# Global crop reset?



## Resoman (Sep 25, 2019)

I've made a big blunder and accidentally applied the same crop to hundreds of photos. Is there any way I can repair this damage? I fear that I'll have to go to each photo and manually move the four borders back to the edges. I guess this is my pennance...
Gary,
Elgin, TX


----------



## Umberto Cocca (Sep 25, 2019)

Try ctrl + Z it woks sometimes! 

Sent using Tapatalk


----------



## Paul McFarlane (Sep 25, 2019)

Select all the ones you want to reset the crop for
Hit Ctrl - Alt - R (mac - Cmd - Opt - R) and they will all reset with no crop


----------



## Resoman (Sep 25, 2019)

Paul, thanks so much!
However, I can only get it to work on individual photos - using select all doesn't seem to work...


----------



## Johan Elzenga (Sep 25, 2019)

Resoman said:


> However, I can only get it to work on individual photos - using select all doesn't seem to work...

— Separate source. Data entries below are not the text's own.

import Summits.CriticalPhenomena.PercolationContinuityZ3.Theorems.PercAnnulusCrossingIICTwoRoots
import Summits.CriticalPhenomena.PercolationContinuityZ3.Theorems.PercAnnulusCrossingIICTwoPointLower
import Summits.CriticalPhenomena.PercolationContinuityZ3.Theorems.PercAnnulusCrossingIICTwoPointUpper
import HarnessLib

/-!
# The pair-arm probability: `P(0 ↔ ∂Λ(n), x ↔ ∂Λ(n)) ∼ ν(0 ↔ x)·π(n)` (lane RSW3, p1 gen 18)

builds on p205010 (kernel theorem, internal audit signed; external expert review pending) — used only in the `p_c` corollaries (`θ(p_c) = 0`).

RSW3 lane (LANE 3 `prim-rsw3`), seat `prim-rsw3-p1` (gen 18).  Helper file (`--supports stmt-CriticalPhenomena-4575`);
no definitions, no sorries.  Memo `run/shared/lean/prim/rsw3/P1-QM.md` §31.

`A_n = {0 ↔ ∂ⁱⁿΛ(n) in Λ(n)}`, `B_n(x) = {x ↔ ∂ⁱⁿΛ(n) in Λ(n)}`.  The two-root ratio limit of `…IICTwoRoots` at `F = univ` reads:

* **`tendsto_real_two_arms_div_oneArmProb`** — under (A2)□ at aspect `(s,L)` and `θ(p) = 0` (`d ≥ 1`, `p > 0`): **`P_p(A_n ∩ B_n(x)) / π_p(n) → ν(0 ↔ x)`**,
  i.e. **`P_p(x ↔ ∂ⁱⁿΛ(n) | 0 ↔ ∂ⁱⁿΛ(n)) → ν(0 ↔ x)`** (`tendsto_cond_arm_at`): the conditional probability that a neighbouring site ALSO has a long
  arm is, in the limit, the IIC two-point function — the pair-arm probability from two nearby sites is `ν(0 ↔ x)·π(n)(1 + o(1))`;
* **`eventually_two_arms_le_and_ge_criticalProbI`** — at `p_c(ℤ^d)`, `d ≥ 2`, under (A2)□(s,L) + `CU⁺_l` + UAD: for `‖x‖_∞ = m ≥ n₀`, eventually in `n`,
  **`(c/2)·π_{p_c}(m)·π_{p_c}(n) ≤ P(A_n ∩ B_n(x)) ≤ 2C·π_{p_c}(⌊(m−1)/2⌋)·π_{p_c}(n)`** — PAIR-ARM QUASI-MULTIPLICATIVITY from gen 18's two-point
  lower bound and gen 7's upper bound.
References: H. Kesten, PTRF 73 (1986) Thm. (3), (8); D. Basu, A. Sapozhnikov, ECP 22 (2017).
-/

noncomputable section

namespace Summit.CriticalPhenomena.PercolationContinuityZ3.Theorems.Crossing

open MeasureTheory Filter Topology Literature.Probability.Percolation Literature.Probability.LatticeModels
open Literature.Probability.Percolation.DCT16
open Summit.CriticalPhenomena.PercolationContinuityZ3.Theorems.SurfaceTension
open scoped Literature.Probability.Percolation

variable {d : ℕ}

/-- **THE PAIR-ARM PROBABILITY `P(A_n ∩ B_n(x)) / π(n) → ν(0 ↔ x)`** (under (A2)□ at aspect `(s,L)`, `θ(p) = 0`, `d ≥ 1`, `p > 0`; `ν` any IIC
probability measure): `…IICTwoRoots`' ratio limit at `F = univ`. [cite: Kesten1986, Thm. (3)] [cite: BasuSapozhnikov2017ECP, Thm. 1.1] -/
theorem tendsto_real_two_arms_div_oneArmProb (hd : 1 ≤ d) (p : unitInterval) (hp : 0 < (p : ℝ))
    (hθ : theta (zdGraph d) 0 p = 0) {s L : ℕ} (hs : 1 ≤ s) {ϰ : ℝ} (hϰ : 0 < ϰ) (hA2 : SetToSetQuasiMultAspectAt d p s L ϰ)
    {ν : Measure (BondConfig (Site d))} [IsProbabilityMeasure ν]
    (hν : ∀ (F : Finset (Sym2 (Site d))) (E : Set (BondConfig (Site d))), MeasurableSet E → DeterminedBy E ↑F →
      Tendsto (fun n : ℕ => (bondPercolation (zdGraph d) p).real (E ∩ siteToBoundary d n) / oneArmProb d p n)
        atTop (𝓝 (ν.real E))) (x : Site d) :
    Tendsto (fun n : ℕ => (bondPercolation (zdGraph d) p).real (siteToBoundary d n ∩ {ω : BondConfig (Site d) |
        ∃ t ∈ innerBoundary (zdGraph d) (box d n), ω ∈ openConnIn (↑(box d n) : Set (Site d)) x t}) / oneArmProb d p n)
      atTop (𝓝 (ν.real (openConn 0 x))) := by
  have h := tendsto_real_inter_two_arms_div_oneArmProb hd p hp hθ hs hϰ hA2 hν x (F := Set.univ) ⟨∅, fun _ _ _ => by simp⟩
  simpa only [Set.univ_inter] using h

/-- **`P_p(x ↔ ∂ⁱⁿΛ(n) | 0 ↔ ∂ⁱⁿΛ(n)) → ν(0 ↔ x)`**: given that the origin has a long arm, the conditional probability that the site `x` also
has one converges to the IIC two-point function (same hypotheses). [cite: Kesten1986, Thm. (3)] -/
theorem tendsto_cond_arm_at (hd : 1 ≤ d) (p : unitInterval) (hp : 0 < (p : ℝ))
    (hθ : theta (zdGraph d) 0 p = 0) {s L : ℕ} (hs : 1 ≤ s) {ϰ : ℝ} (hϰ : 0 < ϰ) (hA2 : SetToSetQuasiMultAspectAt d p s L ϰ)
    {ν : Measure (BondConfig (Site d))} [IsProbabilityMeasure ν]
    (hν : ∀ (F : Finset (Sym2 (Site d))) (E : Set (BondConfig (Site d))), MeasurableSet E → DeterminedBy E ↑F →
      Tendsto (fun n : ℕ => (bondPercolation (zdGraph d) p).real (E ∩ siteToBoundary d n) / oneArmProb d p n)
        atTop (𝓝 (ν.real E))) (x : Site d) :
    Tendsto (fun n : ℕ => (bondPercolation (zdGraph d) p).real ({ω : BondConfig (Site d) |
        ∃ t ∈ innerBoundary (zdGraph d) (box d n), ω ∈ openConnIn (↑(box d n) : Set (Site d)) x t} ∩ siteToBoundary d n) /
        (bondPercolation (zdGraph d) p).real (siteToBoundary d n))
      atTop (𝓝 (ν.real (openConn 0 x))) := by
  refine (tendsto_real_two_arms_div_oneArmProb hd p hp hθ hs hϰ hA2 hν x).congr fun n => ?_
  rw [Set.inter_comm]
  rfl

/-- **PAIR-ARM QUASI-MULTIPLICATIVITY AT `p_c(ℤ^d)`** (`d ≥ 2`; (A2)□ at `(s,L)`, `2 ≤ s ≤ L`, `ϰ > 0`; `CU⁺_l(c_U)`, `l ≥ 2`, `c_U > 0`; UAD): there
are `n₀` and `0 < c, C` such that for every `x` with `‖x‖_∞ = m`, `max 7 n₀ ≤ m`, EVENTUALLY IN `n`:
**`(c/2)·π_{p_c}(m)·π_{p_c}(n) ≤ P_{p_c}(0 ↔ ∂ⁱⁿΛ(n), x ↔ ∂ⁱⁿΛ(n)) ≤ 2C·π_{p_c}(⌊(m−1)/2⌋)·π_{p_c}(n)`** — the pair-arm limit `ν(0↔x)π(n)` with gen 18's
two-point lower bound and gen 7's upper bound; existence of `ν` from (A2)□ (p1 gen 4). [cite: Kesten1986, Thm. (8)] [cite: BasuSapozhnikov2017ECP, Thm. 1.1] -/
theorem eventually_two_arms_le_and_ge_criticalProbI (hd : 2 ≤ d) {s L : ℕ} (hs : 2 ≤ s) (hsL : s ≤ L) {ϰ : ℝ} (hϰ : 0 < ϰ)
    (hA2 : SetToSetQuasiMultAspectAt d (criticalProbI d) s L ϰ) {l : ℕ} (hl : 2 ≤ l) {cU : ℝ} (hcU : 0 < cU)
    (hCU : ∀ a : ℕ, 1 ≤ a → ∀ E : Set (BondConfig (Site d)), IsUpperSet E → MeasurableSet E →
      cU * (bondPercolation (zdGraph d) (criticalProbI d)).real E ≤ (bondPercolation (zdGraph d) (criticalProbI d)).real (E ∩
        {ω : BondConfig (Site d) | ∀ t ∈ innerBoundary (zdGraph d) (box d a), ∀ s ∈ innerBoundary (zdGraph d) (box d (l * a)),
          ∀ t' ∈ innerBoundary (zdGraph d) (box d a), ∀ s' ∈ innerBoundary (zdGraph d) (box d (l * a)),
          ω ∈ openConnIn (↑((box d (l * a) \ box d a) ∪ innerBoundary (zdGraph d) (box d a)) : Set (Site d)) t s →
          ω ∈ openConnIn (↑((box d (l * a) \ box d a) ∪ innerBoundary (zdGraph d) (box d a)) : Set (Site d)) t' s' →
          ω ∈ openConnIn (↑((box d (l * a) \ box d a) ∪ innerBoundary (zdGraph d) (box d a)) : Set (Site d)) s s'}))
    (hUAD : ∀ ε : ℝ, 0 < ε → ∃ K₀ : ℕ, ∀ m : ℕ, 1 ≤ m → ∀ N : ℕ, K₀ * m ≤ N →
      (bondPercolation (zdGraph d) (criticalProbI d)).real (boxCrossing d m N) ≤ ε) :
    ∃ (n₀ : ℕ) (c C : ℝ), 0 < c ∧ 0 < C ∧ ∀ (m : ℕ) (x : Site d), max 7 n₀ ≤ m → x ∈ sphere d m →
      ∀ᶠ n : ℕ in atTop,
        c / 2 * oneArmProb d (criticalProbI d) m * oneArmProb d (criticalProbI d) n ≤
          (bondPercolation (zdGraph d) (criticalProbI d)).real (siteToBoundary d n ∩ {ω : BondConfig (Site d) |
            ∃ t ∈ innerBoundary (zdGraph d) (box d n), ω ∈ openConnIn (↑(box d n) : Set (Site d)) x t}) ∧
        (bondPercolation (zdGraph d) (criticalProbI d)).real (siteToBoundary d n ∩ {ω : BondConfig (Site d) |
            ∃ t ∈ innerBoundary (zdGraph d) (box d n), ω ∈ openConnIn (↑(box d n) : Set (Site d)) x t}) ≤
          2 * C * oneArmProb d (criticalProbI d) ((m - 1) / 2) * oneArmProb d (criticalProbI d) n := by
  have hd1 : 1 ≤ d := le_trans (by norm_num) hd
  have hp : 0 < ((criticalProbI d : unitInterval) : ℝ) := by
    rw [coe_criticalProbI]; exact criticalProb_zd_pos d hd1
  have hπ : ∀ n, 0 < oneArmProb d (criticalProbI d) n := oneArmProb_pos hd1 _ hp
  obtain ⟨n₀, c, hn₀, hc, hlow⟩ := exists_le_iicMeasure_real_openConn_criticalProbI hd hs hsL hϰ hA2 hl hcU hCU hUAD
  obtain ⟨C, hC, hup⟩ := iicMeasure_real_openConn_le_criticalProbI hd hs hsL hϰ hA2
  -- an IIC measure exists under (A2)□
  obtain ⟨ν, hνprob, hν⟩ := exists_iicMeasure_of_kestenIICExistsAt hd1 (criticalProbI d) hp
    (kestenIICExistsAt_criticalProbI_of_setToSetQuasiMultAspectAt hd hs hϰ hA2)
  refine ⟨n₀, c, C, hc, hC, fun m x hm hx => ?_⟩
  have hm7 : 7 ≤ m := le_trans (le_max_left _ _) hm
  have hmn₀ : n₀ ≤ m := le_trans (le_max_right _ _) hm
  have hlo : c * oneArmProb d (criticalProbI d) m ≤ ν.real (openConn 0 x) := hlow ν hν m x hmn₀ hx
  have hhi : ν.real (openConn 0 x) ≤ C * oneArmProb d (criticalProbI d) ((m - 1) / 2) := hup ν hν m x hm7 hx
  have hνpos : 0 < ν.real (openConn 0 x) := iicMeasure_real_openConn_pos hd1 _ hp hν x
  have hT := tendsto_real_two_arms_div_oneArmProb hd1 _ hp (CSH.percolationContinuity_allDimensions d hd) (by omega) hϰ hA2 hν x
  have h1 := (tendsto_order.1 hT).1 (ν.real (openConn 0 x) / 2) (by linarith)
  have h2 := (tendsto_order.1 hT).2 (2 * ν.real (openConn 0 x)) (by linarith)
  filter_upwards [h1, h2] with n hn1 hn2
  rw [lt_div_iff₀ (hπ n)] at hn1
  rw [div_lt_iff₀ (hπ n)] at hn2
  constructor
  · calc c / 2 * oneArmProb d (criticalProbI d) m * oneArmProb d (criticalProbI d) n
        = (c * oneArmProb d (criticalProbI d) m) / 2 * oneArmProb d (criticalProbI d) n := by ring
      _ ≤ ν.real (openConn 0 x) / 2 * oneArmProb d (criticalProbI d) n :=
          mul_le_mul_of_nonneg_right (by linarith) (hπ n).le
      _ ≤ _ := hn1.le
  · calc (bondPercolation (zdGraph d) (criticalProbI d)).real (siteToBoundary d n ∩ {ω : BondConfig (Site d) |
            ∃ t ∈ innerBoundary (zdGraph d) (box d n), ω ∈ openConnIn (↑(box d n) : Set (Site d)) x t})
        ≤ 2 * ν.real (openConn 0 x) * oneArmProb d (criticalProbI d) n := hn2.le
      _ ≤ 2 * (C * oneArmProb d (criticalProbI d) ((m - 1) / 2)) * oneArmProb d (criticalProbI d) n :=
          mul_le_mul_of_nonneg_right (by linarith) (hπ n).le
      _ = _ := by ring

end Summit.CriticalPhenomena.PercolationContinuityZ3.Theorems.Crossing

end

In the Develop module, switch on 'Auto Sync' (the small flip switch left of the Synchronize' button) before you press that key combo.


----------



## Resoman (Sep 25, 2019)

That was it! Thanks to Johan and Paul!
Gary


----------



## MarkNicholas (Sep 26, 2019)

If you now decide to go back and re-crop those photos to what they were before your mishap then the previous crop should be available in "History" but of course you will have to do one by one but once you get into a bit of a rhythm you could this this quite quickly.


----------